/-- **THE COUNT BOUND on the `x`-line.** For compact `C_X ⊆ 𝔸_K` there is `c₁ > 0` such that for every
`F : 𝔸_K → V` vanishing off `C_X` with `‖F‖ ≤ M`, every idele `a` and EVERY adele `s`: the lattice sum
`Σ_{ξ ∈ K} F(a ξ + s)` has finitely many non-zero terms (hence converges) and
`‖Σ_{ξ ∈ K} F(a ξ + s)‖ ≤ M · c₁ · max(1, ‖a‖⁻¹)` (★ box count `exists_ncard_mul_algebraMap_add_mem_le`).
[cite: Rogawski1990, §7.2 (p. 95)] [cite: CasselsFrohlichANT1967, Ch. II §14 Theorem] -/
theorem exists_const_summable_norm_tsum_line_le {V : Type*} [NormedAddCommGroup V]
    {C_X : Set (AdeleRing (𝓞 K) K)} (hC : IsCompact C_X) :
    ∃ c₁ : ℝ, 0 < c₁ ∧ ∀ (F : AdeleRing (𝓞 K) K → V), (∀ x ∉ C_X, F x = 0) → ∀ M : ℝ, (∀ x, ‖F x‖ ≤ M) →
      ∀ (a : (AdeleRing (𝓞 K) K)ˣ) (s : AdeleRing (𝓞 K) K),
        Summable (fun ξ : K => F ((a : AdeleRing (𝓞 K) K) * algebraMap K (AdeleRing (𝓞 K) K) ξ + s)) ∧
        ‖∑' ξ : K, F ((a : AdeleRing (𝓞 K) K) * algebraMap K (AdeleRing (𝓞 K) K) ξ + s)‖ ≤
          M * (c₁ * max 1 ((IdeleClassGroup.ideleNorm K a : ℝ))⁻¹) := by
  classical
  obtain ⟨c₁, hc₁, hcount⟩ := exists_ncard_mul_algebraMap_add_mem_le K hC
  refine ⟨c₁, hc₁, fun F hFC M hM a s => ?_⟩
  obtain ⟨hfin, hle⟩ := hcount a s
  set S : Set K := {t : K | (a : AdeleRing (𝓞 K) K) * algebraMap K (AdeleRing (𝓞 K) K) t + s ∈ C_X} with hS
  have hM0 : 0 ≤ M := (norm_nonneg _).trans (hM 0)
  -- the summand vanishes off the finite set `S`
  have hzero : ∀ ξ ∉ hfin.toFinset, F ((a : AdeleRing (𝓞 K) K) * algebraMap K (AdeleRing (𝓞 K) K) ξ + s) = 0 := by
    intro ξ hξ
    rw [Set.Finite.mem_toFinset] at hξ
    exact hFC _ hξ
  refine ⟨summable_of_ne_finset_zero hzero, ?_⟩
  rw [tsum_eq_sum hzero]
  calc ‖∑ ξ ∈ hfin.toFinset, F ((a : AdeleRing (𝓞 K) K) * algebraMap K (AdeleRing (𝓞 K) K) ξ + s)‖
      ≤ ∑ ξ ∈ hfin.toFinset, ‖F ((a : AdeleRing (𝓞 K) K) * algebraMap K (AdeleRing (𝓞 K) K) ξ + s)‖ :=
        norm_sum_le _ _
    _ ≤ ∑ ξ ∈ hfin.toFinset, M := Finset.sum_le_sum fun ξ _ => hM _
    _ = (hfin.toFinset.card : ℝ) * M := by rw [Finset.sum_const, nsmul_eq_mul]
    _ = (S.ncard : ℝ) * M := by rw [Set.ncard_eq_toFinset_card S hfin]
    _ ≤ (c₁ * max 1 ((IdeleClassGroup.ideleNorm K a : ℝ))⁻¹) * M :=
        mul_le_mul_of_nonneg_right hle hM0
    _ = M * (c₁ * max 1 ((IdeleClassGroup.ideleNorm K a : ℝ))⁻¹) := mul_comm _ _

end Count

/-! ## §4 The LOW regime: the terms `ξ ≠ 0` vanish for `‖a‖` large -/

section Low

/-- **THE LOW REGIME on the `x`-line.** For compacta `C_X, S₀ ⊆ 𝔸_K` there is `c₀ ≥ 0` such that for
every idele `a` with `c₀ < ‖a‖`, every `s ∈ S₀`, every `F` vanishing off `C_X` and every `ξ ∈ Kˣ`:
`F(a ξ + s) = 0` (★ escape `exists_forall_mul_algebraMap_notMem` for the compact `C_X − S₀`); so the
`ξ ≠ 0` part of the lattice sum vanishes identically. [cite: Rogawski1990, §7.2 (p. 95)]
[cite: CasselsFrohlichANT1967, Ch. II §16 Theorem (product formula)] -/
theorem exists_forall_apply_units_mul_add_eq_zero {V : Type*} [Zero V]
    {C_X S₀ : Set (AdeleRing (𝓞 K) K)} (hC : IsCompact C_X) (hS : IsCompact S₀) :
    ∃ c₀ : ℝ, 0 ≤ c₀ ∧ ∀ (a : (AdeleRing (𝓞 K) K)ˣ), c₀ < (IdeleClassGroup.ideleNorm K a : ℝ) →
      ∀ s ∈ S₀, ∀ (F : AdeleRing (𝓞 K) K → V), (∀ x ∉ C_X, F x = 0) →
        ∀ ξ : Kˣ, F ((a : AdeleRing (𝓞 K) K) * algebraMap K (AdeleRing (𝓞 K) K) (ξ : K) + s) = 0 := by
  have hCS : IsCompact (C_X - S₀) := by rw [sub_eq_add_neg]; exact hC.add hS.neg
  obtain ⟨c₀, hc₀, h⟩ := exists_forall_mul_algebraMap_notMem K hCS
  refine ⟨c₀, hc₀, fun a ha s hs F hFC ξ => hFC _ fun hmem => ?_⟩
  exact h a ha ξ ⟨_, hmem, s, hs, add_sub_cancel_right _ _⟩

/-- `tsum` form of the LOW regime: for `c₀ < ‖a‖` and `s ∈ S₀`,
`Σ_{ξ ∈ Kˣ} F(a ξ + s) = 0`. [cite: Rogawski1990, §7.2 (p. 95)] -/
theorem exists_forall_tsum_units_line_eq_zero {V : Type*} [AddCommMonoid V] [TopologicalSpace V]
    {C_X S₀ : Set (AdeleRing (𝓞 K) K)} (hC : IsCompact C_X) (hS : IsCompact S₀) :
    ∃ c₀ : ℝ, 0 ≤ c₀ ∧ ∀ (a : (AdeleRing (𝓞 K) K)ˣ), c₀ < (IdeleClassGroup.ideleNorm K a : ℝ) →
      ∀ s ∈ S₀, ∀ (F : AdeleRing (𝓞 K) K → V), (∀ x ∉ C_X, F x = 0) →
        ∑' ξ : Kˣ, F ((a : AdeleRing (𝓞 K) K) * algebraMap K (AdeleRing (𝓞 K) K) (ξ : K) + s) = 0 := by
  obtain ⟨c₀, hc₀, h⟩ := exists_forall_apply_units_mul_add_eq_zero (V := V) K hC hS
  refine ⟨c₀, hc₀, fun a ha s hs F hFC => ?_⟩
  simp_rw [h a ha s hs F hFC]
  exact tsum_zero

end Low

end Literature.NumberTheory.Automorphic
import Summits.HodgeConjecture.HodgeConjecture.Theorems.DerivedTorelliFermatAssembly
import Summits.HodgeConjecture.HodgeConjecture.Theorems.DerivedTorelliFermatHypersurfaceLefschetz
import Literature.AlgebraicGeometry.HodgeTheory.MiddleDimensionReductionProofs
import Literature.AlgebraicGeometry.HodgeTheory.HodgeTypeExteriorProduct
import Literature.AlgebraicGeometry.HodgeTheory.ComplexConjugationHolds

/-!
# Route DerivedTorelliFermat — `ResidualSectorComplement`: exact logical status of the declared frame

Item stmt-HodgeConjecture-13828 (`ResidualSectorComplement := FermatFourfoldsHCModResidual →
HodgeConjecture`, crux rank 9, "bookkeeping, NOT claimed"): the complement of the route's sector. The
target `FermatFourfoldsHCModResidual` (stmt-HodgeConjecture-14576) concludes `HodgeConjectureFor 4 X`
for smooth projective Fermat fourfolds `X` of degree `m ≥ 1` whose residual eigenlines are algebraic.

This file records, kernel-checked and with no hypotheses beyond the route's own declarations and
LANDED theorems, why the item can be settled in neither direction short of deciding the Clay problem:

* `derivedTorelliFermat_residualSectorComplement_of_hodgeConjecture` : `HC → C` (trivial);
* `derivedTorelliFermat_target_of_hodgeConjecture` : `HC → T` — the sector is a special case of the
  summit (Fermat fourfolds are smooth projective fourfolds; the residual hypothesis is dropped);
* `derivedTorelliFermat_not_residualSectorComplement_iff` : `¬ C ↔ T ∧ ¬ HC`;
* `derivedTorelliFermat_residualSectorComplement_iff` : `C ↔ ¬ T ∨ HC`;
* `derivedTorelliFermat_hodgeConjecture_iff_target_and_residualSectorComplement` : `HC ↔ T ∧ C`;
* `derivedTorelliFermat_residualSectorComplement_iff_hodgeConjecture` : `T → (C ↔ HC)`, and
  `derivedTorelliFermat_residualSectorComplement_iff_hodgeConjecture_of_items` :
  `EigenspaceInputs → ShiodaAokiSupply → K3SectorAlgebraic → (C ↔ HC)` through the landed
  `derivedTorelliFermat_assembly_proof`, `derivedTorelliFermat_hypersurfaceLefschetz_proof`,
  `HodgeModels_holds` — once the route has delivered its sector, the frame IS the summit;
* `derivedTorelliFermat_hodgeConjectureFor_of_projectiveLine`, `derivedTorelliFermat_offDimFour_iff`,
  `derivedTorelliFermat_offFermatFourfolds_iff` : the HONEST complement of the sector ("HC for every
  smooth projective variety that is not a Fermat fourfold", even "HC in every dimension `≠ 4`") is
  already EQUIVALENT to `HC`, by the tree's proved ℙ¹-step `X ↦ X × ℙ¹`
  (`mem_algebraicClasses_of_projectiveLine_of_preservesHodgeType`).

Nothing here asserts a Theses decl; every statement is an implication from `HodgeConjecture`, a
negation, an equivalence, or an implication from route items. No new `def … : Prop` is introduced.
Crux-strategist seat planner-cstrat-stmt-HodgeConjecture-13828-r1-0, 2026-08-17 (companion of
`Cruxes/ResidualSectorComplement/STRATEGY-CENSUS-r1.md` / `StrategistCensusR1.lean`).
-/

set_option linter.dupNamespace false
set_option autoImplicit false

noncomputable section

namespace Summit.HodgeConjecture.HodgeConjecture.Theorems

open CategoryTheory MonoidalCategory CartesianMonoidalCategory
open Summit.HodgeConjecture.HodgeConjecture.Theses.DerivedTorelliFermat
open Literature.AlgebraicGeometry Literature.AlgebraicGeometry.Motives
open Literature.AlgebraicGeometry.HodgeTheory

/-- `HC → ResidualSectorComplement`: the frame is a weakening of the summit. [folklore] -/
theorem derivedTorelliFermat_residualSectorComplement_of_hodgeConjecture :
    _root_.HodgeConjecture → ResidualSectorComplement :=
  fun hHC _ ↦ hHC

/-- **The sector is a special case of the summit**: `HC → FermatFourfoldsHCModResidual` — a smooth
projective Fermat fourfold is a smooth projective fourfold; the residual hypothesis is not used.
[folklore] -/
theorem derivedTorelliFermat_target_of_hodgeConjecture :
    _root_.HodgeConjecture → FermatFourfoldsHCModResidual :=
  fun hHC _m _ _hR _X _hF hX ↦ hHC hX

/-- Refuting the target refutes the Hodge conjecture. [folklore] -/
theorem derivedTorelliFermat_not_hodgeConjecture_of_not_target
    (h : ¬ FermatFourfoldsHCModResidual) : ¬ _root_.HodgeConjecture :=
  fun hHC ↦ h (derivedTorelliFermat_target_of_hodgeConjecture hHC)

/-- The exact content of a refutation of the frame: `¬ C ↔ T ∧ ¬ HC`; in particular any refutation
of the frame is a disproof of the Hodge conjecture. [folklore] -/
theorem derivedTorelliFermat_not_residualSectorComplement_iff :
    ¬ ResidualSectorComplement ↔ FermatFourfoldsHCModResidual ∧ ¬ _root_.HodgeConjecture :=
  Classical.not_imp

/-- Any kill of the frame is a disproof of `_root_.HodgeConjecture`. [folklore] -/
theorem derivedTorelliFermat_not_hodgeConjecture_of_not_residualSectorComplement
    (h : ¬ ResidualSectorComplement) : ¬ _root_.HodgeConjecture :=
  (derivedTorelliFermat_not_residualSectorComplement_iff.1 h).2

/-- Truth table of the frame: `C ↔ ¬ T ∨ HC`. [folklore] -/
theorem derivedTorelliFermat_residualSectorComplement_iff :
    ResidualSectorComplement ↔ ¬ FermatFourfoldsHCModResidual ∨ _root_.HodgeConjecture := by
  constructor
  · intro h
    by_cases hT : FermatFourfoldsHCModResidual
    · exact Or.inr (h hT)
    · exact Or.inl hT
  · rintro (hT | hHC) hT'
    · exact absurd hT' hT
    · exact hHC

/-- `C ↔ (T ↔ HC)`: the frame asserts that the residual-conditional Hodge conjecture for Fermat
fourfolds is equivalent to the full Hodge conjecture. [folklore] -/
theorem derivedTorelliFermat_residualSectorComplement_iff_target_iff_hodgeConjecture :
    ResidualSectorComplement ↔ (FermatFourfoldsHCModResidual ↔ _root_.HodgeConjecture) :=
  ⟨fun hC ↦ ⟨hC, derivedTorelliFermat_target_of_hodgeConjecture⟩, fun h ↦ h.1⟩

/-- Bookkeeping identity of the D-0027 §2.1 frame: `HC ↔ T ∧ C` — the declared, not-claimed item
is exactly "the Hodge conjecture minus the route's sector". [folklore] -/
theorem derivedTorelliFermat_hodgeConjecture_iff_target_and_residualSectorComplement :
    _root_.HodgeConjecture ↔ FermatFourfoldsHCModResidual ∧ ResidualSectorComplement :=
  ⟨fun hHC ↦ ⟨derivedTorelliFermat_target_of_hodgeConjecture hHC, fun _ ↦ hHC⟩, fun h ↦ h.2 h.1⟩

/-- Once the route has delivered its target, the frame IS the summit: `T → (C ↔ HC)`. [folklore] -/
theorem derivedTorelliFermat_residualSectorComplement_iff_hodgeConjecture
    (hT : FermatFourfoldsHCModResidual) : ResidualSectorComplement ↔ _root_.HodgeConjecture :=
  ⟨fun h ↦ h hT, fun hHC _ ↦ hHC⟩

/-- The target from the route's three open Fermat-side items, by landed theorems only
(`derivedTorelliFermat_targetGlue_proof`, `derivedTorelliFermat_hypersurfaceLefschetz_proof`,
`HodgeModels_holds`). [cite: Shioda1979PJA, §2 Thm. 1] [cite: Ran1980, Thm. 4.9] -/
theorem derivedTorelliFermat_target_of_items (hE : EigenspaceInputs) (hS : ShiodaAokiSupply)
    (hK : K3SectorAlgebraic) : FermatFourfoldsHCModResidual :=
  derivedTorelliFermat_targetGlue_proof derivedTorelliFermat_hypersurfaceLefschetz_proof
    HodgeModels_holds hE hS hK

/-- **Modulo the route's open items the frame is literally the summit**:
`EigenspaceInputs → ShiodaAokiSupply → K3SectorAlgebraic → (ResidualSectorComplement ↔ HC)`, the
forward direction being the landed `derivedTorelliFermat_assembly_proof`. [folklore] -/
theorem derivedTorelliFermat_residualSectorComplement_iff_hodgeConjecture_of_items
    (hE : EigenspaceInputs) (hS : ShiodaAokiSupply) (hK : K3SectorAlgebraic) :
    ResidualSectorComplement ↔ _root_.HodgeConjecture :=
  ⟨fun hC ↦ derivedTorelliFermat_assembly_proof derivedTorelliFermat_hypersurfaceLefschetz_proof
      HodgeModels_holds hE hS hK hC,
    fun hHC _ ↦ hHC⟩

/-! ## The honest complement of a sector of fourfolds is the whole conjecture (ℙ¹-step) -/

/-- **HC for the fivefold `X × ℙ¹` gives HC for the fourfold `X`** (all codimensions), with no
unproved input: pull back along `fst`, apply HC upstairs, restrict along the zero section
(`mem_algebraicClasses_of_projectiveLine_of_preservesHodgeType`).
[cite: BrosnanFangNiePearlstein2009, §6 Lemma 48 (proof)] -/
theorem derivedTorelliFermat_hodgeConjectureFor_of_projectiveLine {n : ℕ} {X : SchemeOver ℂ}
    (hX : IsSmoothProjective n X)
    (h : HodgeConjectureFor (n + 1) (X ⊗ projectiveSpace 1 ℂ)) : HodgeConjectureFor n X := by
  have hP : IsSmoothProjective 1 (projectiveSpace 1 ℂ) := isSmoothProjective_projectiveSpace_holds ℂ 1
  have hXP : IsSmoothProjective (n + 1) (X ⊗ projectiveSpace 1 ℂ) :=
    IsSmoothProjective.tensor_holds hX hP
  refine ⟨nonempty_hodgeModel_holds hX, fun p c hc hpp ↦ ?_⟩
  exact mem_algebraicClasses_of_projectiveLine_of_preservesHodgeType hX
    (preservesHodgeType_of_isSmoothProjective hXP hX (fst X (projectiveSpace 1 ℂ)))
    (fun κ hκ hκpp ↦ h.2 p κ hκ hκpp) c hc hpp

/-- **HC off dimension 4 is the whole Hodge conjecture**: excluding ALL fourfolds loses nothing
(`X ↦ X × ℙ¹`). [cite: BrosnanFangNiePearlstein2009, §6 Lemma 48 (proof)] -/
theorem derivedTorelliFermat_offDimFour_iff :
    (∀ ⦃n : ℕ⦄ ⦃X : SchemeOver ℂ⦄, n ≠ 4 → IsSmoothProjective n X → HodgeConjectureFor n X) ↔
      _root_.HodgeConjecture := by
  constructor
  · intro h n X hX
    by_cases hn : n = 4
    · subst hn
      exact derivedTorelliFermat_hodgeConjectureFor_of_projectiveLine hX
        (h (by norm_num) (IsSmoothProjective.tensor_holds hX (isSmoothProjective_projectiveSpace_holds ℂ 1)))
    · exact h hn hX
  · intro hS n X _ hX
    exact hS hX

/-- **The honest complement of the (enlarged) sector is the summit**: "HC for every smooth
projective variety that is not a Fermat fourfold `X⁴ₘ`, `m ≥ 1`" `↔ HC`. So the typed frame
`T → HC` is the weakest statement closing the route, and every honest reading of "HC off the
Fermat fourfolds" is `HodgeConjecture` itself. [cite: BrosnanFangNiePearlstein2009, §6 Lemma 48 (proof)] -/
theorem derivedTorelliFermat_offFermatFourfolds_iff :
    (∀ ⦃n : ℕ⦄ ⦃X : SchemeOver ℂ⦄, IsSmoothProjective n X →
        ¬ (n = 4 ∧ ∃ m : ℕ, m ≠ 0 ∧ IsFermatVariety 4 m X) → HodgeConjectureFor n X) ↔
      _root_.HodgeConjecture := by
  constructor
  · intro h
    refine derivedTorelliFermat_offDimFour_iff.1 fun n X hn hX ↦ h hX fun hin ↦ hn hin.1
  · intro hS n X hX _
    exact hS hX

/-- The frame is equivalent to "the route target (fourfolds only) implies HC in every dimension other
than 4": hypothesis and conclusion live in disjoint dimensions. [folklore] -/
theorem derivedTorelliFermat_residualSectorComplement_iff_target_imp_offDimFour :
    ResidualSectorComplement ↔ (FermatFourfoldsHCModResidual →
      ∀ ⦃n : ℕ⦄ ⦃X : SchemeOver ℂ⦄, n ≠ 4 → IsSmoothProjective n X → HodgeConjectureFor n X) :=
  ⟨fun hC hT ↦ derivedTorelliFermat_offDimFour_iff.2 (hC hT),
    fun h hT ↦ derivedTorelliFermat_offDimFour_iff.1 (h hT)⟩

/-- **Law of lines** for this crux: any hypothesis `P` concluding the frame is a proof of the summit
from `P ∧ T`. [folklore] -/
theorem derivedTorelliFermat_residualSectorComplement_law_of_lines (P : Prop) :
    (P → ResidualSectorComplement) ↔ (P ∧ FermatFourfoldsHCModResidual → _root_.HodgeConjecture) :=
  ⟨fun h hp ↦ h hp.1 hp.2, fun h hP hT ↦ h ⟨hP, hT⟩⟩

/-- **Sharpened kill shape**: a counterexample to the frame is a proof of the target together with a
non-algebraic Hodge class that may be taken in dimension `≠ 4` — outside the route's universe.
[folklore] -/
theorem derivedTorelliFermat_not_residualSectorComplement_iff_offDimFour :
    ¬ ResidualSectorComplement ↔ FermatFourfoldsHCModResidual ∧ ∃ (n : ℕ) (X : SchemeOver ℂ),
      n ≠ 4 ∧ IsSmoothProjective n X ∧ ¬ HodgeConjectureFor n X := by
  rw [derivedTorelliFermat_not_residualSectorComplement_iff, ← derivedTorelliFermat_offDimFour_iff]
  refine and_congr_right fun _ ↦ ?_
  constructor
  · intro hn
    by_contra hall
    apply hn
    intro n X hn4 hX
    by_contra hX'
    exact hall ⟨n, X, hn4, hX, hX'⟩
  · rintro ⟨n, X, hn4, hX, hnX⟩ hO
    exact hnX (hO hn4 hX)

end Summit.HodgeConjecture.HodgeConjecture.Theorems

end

****************************************

Assigned task: Search the data for "ShiodaAokiSupply". Copy every line that has it.

Reply to the task:
  `EigenspaceInputs → ShiodaAokiSupply → K3SectorAlgebraic → (C ↔ HC)` through the landed
theorem derivedTorelliFermat_target_of_items (hE : EigenspaceInputs) (hS : ShiodaAokiSupply)
`EigenspaceInputs → ShiodaAokiSupply → K3SectorAlgebraic → (ResidualSectorComplement ↔ HC)`, the
    (hE : EigenspaceInputs) (hS : ShiodaAokiSupply) (hK : K3SectorAlgebraic) :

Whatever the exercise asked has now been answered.